> **WHAT YOU HAVE TO DO**:
Repeat verbatim only the lines from the opening of the material below through the one that contains "Blind re-derivation cell".

:: ENTRIES SUPPLIED

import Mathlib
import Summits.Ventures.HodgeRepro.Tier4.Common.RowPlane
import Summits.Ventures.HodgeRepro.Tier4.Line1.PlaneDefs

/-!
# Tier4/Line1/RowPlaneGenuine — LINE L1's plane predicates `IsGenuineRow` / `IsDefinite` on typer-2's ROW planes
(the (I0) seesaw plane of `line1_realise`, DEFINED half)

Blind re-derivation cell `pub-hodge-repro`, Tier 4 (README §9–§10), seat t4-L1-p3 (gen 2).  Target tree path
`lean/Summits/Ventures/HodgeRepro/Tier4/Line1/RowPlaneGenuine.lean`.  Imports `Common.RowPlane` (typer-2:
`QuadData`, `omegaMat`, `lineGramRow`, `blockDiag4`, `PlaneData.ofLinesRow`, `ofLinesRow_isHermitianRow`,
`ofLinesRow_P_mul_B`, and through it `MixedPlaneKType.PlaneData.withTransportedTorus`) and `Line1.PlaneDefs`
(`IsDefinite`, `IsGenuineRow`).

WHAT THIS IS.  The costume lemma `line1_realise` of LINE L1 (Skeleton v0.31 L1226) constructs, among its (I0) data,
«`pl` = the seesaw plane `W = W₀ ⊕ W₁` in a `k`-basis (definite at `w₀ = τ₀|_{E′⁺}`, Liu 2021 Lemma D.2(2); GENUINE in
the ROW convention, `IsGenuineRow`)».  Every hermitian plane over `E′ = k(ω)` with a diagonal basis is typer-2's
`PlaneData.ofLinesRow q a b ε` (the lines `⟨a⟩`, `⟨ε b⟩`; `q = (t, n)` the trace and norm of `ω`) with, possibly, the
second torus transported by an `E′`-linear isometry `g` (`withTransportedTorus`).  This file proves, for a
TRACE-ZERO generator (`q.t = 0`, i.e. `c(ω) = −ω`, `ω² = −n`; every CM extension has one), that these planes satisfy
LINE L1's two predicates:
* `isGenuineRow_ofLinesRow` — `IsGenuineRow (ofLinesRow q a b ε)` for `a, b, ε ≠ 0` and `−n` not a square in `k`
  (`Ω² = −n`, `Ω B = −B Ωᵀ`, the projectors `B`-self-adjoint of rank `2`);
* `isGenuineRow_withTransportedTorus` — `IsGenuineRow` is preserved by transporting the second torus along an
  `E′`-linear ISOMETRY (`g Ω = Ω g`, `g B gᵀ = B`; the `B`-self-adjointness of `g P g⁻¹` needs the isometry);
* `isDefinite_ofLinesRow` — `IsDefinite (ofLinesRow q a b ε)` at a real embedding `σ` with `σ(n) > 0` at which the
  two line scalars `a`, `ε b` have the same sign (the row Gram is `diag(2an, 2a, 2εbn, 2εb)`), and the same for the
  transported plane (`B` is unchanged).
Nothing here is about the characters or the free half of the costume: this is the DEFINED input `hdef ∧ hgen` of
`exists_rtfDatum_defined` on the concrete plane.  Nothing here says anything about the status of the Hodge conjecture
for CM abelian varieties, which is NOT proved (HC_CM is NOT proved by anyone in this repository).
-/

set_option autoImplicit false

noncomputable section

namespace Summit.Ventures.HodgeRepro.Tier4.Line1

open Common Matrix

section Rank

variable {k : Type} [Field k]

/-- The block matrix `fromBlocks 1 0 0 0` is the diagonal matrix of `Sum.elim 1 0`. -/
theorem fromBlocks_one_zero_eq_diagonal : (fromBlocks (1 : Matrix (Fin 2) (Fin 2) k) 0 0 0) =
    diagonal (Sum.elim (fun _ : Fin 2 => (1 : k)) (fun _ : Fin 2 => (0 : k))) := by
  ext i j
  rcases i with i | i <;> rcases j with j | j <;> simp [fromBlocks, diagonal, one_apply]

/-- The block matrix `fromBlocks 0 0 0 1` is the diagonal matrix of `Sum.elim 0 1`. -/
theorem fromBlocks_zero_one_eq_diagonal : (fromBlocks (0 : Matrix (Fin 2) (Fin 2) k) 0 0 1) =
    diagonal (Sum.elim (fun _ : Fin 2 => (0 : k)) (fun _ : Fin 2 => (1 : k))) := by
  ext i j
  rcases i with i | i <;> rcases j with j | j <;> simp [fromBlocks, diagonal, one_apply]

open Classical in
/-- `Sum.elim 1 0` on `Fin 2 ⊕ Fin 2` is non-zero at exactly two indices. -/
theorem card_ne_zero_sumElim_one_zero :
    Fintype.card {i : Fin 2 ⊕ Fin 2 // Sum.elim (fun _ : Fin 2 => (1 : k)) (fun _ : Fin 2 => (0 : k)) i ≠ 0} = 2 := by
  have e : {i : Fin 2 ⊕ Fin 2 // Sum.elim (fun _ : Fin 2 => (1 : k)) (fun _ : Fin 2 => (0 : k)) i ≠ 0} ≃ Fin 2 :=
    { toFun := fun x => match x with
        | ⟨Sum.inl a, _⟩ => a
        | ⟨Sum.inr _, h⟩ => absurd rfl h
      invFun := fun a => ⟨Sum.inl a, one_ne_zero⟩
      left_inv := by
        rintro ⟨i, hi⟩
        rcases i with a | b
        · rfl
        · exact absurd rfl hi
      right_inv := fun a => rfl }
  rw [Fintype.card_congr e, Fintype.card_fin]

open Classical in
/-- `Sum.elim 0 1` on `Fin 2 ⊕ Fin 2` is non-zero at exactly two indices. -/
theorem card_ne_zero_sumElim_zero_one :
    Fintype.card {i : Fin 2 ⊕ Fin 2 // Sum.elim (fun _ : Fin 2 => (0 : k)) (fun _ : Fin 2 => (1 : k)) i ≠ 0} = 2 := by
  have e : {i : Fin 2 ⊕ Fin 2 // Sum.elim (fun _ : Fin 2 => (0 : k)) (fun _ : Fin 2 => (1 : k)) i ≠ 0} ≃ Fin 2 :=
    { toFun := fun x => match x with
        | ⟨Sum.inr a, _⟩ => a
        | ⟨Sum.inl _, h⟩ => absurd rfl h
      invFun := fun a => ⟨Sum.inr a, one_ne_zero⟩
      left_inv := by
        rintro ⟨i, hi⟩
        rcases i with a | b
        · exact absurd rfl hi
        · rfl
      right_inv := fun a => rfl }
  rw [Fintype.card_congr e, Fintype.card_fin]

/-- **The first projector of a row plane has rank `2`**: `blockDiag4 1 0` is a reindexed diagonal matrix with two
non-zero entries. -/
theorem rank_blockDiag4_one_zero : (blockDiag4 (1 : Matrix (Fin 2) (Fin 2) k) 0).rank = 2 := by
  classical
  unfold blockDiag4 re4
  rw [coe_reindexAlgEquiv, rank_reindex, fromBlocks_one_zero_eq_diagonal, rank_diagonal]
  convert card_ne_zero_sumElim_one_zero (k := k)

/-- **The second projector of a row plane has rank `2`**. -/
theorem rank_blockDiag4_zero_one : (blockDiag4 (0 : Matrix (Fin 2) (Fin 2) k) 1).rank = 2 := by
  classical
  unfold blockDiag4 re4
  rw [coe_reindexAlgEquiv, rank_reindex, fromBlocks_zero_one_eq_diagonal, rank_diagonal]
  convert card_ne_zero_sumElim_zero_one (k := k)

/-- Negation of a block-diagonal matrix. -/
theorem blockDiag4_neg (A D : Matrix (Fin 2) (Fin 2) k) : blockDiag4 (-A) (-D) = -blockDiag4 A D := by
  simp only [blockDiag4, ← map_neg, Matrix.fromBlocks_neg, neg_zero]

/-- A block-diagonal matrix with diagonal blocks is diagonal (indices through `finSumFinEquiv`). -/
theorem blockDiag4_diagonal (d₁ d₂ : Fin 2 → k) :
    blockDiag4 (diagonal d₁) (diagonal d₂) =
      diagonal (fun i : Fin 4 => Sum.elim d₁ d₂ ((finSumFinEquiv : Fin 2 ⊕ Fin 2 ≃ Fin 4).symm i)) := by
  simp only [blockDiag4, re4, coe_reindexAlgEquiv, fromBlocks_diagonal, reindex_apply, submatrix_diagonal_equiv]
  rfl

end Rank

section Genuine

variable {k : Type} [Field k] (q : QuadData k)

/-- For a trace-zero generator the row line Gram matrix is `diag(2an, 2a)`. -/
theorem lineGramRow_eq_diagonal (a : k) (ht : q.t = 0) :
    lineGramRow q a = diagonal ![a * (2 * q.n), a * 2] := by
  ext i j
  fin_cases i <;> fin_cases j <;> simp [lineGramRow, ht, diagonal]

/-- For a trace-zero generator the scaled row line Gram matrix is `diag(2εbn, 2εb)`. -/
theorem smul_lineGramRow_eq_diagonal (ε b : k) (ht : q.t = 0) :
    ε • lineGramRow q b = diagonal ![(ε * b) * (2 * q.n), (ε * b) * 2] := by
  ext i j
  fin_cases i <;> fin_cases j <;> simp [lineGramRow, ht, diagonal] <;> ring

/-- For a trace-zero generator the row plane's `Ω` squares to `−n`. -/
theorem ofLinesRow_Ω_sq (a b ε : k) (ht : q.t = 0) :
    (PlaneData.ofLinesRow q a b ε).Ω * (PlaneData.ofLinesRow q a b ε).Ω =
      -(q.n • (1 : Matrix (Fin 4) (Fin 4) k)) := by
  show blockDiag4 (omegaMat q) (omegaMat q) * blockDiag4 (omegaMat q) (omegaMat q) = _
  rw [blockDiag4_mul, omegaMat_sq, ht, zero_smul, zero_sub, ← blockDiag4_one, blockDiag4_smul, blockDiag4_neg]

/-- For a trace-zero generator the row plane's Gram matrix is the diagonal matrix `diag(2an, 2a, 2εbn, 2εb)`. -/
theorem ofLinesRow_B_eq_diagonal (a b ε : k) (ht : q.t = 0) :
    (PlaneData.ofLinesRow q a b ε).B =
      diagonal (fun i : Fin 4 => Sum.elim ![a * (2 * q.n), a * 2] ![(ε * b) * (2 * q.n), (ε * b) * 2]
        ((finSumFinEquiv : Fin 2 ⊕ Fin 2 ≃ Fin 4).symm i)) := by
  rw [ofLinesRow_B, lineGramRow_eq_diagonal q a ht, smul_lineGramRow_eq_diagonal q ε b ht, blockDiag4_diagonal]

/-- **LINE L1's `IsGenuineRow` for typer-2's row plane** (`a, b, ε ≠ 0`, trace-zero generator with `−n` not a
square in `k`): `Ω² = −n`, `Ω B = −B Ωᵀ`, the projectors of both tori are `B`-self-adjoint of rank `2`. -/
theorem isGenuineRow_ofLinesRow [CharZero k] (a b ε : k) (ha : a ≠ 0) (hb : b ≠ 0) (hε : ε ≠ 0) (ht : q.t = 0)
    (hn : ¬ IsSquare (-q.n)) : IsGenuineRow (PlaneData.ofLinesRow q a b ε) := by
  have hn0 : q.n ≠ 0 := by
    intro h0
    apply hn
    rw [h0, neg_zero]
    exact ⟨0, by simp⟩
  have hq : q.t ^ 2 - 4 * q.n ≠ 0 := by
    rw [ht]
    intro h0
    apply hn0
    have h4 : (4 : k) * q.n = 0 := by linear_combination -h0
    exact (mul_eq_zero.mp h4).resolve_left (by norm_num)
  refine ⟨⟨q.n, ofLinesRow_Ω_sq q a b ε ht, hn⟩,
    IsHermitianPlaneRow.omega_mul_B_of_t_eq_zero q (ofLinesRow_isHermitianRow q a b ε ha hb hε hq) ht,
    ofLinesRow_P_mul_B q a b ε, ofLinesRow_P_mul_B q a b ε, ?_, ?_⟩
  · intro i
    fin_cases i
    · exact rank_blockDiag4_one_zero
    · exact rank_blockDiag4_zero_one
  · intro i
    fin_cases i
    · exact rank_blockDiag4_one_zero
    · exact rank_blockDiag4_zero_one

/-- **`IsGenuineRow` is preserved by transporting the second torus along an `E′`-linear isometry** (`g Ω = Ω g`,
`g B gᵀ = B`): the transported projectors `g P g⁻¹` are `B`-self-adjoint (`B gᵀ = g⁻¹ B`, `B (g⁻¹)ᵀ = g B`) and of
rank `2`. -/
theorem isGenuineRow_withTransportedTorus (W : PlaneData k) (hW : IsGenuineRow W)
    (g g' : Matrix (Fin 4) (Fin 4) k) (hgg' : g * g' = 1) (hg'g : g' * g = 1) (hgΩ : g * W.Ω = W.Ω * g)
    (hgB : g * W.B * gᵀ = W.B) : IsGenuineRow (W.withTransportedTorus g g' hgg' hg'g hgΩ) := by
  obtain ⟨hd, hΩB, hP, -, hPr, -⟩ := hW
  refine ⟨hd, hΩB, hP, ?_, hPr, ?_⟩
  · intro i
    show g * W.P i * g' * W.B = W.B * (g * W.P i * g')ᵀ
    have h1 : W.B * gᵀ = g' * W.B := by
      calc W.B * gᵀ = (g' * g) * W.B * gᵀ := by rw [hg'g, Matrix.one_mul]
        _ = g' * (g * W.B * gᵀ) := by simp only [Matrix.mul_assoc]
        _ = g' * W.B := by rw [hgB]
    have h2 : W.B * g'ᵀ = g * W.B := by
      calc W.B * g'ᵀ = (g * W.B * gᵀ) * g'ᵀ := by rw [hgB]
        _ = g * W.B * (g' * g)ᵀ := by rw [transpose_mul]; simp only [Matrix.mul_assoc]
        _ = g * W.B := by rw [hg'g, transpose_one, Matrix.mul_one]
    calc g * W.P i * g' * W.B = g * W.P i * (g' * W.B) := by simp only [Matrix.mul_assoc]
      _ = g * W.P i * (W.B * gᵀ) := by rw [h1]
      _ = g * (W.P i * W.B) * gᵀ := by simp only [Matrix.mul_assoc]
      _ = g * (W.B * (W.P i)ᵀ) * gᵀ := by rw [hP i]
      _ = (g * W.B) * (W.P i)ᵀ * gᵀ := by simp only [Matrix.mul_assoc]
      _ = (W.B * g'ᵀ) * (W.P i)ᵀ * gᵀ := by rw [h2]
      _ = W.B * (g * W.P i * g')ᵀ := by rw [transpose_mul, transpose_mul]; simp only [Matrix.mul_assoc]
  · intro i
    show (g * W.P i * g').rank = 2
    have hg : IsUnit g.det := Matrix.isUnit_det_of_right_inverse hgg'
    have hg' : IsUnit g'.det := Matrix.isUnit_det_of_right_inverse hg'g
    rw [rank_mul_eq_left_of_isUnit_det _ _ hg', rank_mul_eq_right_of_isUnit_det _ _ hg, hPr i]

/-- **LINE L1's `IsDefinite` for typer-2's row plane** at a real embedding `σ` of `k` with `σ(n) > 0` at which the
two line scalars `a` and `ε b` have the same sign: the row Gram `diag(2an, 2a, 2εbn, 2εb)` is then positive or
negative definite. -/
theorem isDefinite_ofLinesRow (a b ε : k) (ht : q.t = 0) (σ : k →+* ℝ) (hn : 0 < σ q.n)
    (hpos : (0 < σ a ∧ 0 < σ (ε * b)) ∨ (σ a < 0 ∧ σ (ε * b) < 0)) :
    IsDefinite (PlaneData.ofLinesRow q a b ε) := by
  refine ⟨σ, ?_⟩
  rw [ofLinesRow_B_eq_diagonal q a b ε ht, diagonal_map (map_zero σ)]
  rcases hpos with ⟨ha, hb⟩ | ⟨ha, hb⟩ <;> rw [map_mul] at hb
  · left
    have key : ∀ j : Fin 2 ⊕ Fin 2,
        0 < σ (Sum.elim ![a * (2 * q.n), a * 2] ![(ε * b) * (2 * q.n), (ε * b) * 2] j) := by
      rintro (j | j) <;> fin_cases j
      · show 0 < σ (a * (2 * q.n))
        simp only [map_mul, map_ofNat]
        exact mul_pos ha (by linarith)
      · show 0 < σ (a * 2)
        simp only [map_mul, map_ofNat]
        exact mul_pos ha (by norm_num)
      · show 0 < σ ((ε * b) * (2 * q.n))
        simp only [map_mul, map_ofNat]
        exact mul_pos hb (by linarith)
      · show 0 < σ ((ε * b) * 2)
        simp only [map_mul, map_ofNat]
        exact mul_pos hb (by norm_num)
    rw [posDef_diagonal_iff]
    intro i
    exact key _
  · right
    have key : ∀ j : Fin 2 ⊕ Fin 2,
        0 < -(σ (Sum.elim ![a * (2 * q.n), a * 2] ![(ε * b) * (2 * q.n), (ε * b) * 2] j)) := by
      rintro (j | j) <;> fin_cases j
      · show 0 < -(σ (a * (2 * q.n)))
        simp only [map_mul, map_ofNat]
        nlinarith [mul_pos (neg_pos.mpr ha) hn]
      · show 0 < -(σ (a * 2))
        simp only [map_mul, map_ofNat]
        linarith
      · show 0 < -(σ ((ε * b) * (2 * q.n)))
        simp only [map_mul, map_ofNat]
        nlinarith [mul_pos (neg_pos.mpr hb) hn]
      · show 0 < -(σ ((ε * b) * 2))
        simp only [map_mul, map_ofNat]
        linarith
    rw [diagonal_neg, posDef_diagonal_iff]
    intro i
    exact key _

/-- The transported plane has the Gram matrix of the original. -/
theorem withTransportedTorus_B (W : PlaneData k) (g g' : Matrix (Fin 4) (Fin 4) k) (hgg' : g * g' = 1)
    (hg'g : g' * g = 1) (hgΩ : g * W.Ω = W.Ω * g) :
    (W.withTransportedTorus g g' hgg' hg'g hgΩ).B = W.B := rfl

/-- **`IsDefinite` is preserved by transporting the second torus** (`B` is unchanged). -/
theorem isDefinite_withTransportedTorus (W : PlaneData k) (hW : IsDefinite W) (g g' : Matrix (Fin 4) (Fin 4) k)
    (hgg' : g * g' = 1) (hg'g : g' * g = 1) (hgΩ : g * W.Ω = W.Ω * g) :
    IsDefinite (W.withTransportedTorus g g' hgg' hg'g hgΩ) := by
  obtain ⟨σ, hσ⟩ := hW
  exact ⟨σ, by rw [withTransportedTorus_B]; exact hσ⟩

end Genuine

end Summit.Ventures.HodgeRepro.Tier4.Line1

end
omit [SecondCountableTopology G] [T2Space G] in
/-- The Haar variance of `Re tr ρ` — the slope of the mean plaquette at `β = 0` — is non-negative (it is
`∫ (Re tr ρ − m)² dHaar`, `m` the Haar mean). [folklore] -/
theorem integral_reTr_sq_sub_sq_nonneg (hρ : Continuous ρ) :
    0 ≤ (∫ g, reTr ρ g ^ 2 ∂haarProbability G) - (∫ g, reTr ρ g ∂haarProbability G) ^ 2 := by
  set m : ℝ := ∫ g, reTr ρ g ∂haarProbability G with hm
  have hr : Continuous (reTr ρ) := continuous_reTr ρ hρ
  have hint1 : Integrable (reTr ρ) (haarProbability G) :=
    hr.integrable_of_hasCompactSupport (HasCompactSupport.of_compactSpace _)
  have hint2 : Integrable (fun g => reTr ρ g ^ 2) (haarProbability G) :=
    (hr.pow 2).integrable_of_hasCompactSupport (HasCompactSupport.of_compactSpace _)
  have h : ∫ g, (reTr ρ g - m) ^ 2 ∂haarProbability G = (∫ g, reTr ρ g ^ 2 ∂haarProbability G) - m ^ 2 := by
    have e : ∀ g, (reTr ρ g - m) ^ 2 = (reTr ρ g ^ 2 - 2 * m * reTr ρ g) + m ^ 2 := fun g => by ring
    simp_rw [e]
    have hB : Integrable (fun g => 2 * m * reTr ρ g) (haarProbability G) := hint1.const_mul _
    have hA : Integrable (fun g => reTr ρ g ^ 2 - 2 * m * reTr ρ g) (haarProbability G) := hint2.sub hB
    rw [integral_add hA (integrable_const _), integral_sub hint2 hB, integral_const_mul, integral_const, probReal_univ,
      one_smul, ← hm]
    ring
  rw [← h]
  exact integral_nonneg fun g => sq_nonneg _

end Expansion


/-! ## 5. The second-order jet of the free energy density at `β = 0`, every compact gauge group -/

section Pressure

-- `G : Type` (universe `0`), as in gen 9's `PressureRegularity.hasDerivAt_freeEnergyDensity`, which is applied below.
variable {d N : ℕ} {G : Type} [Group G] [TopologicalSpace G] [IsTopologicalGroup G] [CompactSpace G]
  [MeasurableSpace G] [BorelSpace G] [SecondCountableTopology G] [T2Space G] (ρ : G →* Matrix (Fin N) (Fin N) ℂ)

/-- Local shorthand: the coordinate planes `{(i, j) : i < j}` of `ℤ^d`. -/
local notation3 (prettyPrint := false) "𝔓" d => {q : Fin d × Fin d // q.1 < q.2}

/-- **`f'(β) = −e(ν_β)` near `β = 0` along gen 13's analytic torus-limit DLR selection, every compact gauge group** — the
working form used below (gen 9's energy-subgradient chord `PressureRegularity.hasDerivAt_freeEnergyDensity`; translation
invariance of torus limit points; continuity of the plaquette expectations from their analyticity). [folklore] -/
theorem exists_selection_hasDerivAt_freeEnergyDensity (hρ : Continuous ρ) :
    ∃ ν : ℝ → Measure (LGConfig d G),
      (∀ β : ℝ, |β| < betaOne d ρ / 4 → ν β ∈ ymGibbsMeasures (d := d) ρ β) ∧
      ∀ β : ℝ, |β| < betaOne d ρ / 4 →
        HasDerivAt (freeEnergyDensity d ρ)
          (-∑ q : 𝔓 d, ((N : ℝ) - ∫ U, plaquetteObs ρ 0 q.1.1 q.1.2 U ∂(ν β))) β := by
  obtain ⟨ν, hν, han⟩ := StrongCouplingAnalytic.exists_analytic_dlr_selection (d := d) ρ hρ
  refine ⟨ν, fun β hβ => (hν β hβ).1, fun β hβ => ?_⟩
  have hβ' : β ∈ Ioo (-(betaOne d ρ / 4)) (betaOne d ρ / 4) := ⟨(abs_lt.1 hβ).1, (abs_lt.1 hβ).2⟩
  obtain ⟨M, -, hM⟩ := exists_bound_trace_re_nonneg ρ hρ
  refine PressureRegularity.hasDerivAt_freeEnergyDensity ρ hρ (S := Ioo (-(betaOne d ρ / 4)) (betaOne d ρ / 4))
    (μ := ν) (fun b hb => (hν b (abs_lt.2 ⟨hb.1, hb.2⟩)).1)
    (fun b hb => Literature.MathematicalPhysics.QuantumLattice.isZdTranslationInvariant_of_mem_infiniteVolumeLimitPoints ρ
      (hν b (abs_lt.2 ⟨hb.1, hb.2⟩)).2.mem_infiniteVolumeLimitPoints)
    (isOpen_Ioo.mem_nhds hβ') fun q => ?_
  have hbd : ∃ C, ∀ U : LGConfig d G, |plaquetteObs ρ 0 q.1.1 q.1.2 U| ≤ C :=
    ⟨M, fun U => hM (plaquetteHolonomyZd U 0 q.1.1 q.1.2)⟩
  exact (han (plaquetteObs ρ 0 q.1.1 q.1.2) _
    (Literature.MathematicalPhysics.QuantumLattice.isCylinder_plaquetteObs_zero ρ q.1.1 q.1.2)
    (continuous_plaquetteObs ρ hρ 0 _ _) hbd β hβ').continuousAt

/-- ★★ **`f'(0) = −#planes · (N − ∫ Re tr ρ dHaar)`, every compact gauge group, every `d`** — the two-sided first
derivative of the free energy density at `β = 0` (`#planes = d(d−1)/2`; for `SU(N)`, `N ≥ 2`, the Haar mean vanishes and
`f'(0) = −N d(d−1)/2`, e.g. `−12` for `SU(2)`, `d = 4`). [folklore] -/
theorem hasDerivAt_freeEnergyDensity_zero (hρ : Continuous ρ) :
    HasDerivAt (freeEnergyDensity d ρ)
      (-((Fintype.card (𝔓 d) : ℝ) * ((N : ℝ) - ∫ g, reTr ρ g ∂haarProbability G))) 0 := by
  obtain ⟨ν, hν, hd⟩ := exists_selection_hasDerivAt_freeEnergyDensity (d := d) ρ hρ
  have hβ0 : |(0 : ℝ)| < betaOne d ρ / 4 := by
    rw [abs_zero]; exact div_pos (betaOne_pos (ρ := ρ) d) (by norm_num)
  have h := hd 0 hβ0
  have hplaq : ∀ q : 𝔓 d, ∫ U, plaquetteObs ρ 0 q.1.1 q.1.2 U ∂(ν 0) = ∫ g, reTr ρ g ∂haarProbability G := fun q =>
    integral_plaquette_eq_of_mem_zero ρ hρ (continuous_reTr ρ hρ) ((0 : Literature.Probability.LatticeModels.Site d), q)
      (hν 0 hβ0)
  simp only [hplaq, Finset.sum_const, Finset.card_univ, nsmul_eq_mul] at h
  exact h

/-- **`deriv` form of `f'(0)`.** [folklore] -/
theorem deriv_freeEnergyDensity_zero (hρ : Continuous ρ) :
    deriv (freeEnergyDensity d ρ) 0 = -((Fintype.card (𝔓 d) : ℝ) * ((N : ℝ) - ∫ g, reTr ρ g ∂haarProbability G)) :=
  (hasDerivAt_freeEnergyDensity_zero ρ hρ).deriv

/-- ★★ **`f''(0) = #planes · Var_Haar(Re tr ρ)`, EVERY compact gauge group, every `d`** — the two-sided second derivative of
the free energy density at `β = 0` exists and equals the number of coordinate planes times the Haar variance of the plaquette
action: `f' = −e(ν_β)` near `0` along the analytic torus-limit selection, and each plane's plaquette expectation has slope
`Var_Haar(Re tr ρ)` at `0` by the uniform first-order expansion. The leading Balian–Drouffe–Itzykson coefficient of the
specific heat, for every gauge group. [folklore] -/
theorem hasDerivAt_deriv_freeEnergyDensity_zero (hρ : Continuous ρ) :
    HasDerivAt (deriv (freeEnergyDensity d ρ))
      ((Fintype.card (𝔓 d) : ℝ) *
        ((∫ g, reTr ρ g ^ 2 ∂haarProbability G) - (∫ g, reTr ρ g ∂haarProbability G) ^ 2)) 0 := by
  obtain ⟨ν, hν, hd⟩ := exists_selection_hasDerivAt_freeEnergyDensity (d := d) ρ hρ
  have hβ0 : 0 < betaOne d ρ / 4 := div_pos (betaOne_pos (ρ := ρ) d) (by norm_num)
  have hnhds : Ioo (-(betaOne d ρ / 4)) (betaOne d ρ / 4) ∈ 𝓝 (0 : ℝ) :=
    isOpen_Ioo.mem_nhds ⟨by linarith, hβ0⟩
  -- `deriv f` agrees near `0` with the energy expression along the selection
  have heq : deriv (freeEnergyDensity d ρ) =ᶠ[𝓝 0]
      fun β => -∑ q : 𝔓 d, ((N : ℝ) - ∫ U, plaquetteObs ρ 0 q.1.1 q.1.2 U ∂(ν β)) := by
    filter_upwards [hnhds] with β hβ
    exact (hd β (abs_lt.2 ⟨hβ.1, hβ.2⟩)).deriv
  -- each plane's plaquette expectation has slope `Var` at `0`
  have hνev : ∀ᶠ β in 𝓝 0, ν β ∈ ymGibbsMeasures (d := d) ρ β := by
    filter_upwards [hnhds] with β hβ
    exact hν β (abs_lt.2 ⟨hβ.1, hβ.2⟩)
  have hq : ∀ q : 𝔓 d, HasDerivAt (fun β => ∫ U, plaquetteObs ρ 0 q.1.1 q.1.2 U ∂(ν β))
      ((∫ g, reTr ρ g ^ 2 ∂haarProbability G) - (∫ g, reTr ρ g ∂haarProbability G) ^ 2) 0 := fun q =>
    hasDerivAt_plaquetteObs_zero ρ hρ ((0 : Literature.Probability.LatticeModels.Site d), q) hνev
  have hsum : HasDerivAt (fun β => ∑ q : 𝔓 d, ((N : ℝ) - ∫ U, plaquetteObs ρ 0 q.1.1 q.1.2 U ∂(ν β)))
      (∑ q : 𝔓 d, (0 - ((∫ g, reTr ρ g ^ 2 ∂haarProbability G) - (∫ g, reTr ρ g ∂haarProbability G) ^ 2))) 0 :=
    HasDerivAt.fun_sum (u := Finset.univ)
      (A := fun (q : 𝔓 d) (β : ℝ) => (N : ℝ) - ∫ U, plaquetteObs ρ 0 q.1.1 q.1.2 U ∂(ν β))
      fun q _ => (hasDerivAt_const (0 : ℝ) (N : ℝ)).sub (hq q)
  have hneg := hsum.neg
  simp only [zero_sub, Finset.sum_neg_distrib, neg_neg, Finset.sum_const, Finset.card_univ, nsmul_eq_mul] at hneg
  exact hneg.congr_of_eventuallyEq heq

::::

> **OUTPUT**:
import Mathlib
import Summits.Ventures.HodgeRepro.Tier4.Common.RowPlane
import Summits.Ventures.HodgeRepro.Tier4.Line1.PlaneDefs

/-!
# Tier4/Line1/RowPlaneGenuine — LINE L1's plane predicates `IsGenuineRow` / `IsDefinite` on typer-2's ROW planes
(the (I0) seesaw plane of `line1_realise`, DEFINED half)

Blind re-derivation cell `pub-hodge-repro`, Tier 4 (README §9–§10), seat t4-L1-p3 (gen 2).  Target tree path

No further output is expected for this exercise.